- Opening Delimiter -
import Summits.QuantumFields.YangMills.Theses.FirstExitWindow

/-!
# Assembly of route `FirstExitWindow` (rung R3 of LADDER-YM; ideator seat ym-r3-idea-2 g2, LINE 4)

The route file's kernel-checked deciding theorem `closes` packaged as the proof of the route's `Assembly` item:
`MinimiserStabilityRegPr → FluctuationComparisonRegPrIntL → FirstExitWindowTailL → OneStepWindowL → HistoryTailOfFirstExit → YM3TorusSU2`.
No summit and no Clay statement is proved here; the rung `YM3TorusSU2` itself stays open behind the open cruxes.
-/

namespace Summit.QuantumFields.YangMills.Theorems

open Summit.QuantumFields.YangMills.Theses.FirstExitWindow in
/-- The `Assembly` item of route `FirstExitWindow` holds: it is the route's deciding theorem `closes` read as an implication. -/
theorem firstExitWindow_assembly : Summit.QuantumFields.YangMills.Theses.FirstExitWindow.Assembly :=
  fun h200 h201 hF hW hG => closes h200 h201 hF hW hG

end Summit.QuantumFields.YangMills.Theorems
- Closing Delimiter -
▸ What the task asks:
Repeat the listing in full, keeping every line exactly as it is.

▸ Solution to this exercise:
import Summits.QuantumFields.YangMills.Theses.FirstExitWindow

/-!
# Assembly of route `FirstExitWindow` (rung R3 of LADDER-YM; ideator seat ym-r3-idea-2 g2, LINE 4)

The route file's kernel-checked deciding theorem `closes` packaged as the proof of the route's `Assembly` item:
`MinimiserStabilityRegPr → FluctuationComparisonRegPrIntL → FirstExitWindowTailL → OneStepWindowL → HistoryTailOfFirstExit → YM3TorusSU2`.
No summit and no Clay statement is proved here; the rung `YM3TorusSU2` itself stays open behind the open cruxes.
-/

namespace Summit.QuantumFields.YangMills.Theorems

open Summit.QuantumFields.YangMills.Theses.FirstExitWindow in
/-- The `Assembly` item of route `FirstExitWindow` holds: it is the route's deciding theorem `closes` read as an implication. -/
theorem firstExitWindow_assembly : Summit.QuantumFields.YangMills.Theses.FirstExitWindow.Assembly :=
  fun h200 h201 hF hW hG => closes h200 h201 hF hW hG

end Summit.QuantumFields.YangMills.Theorems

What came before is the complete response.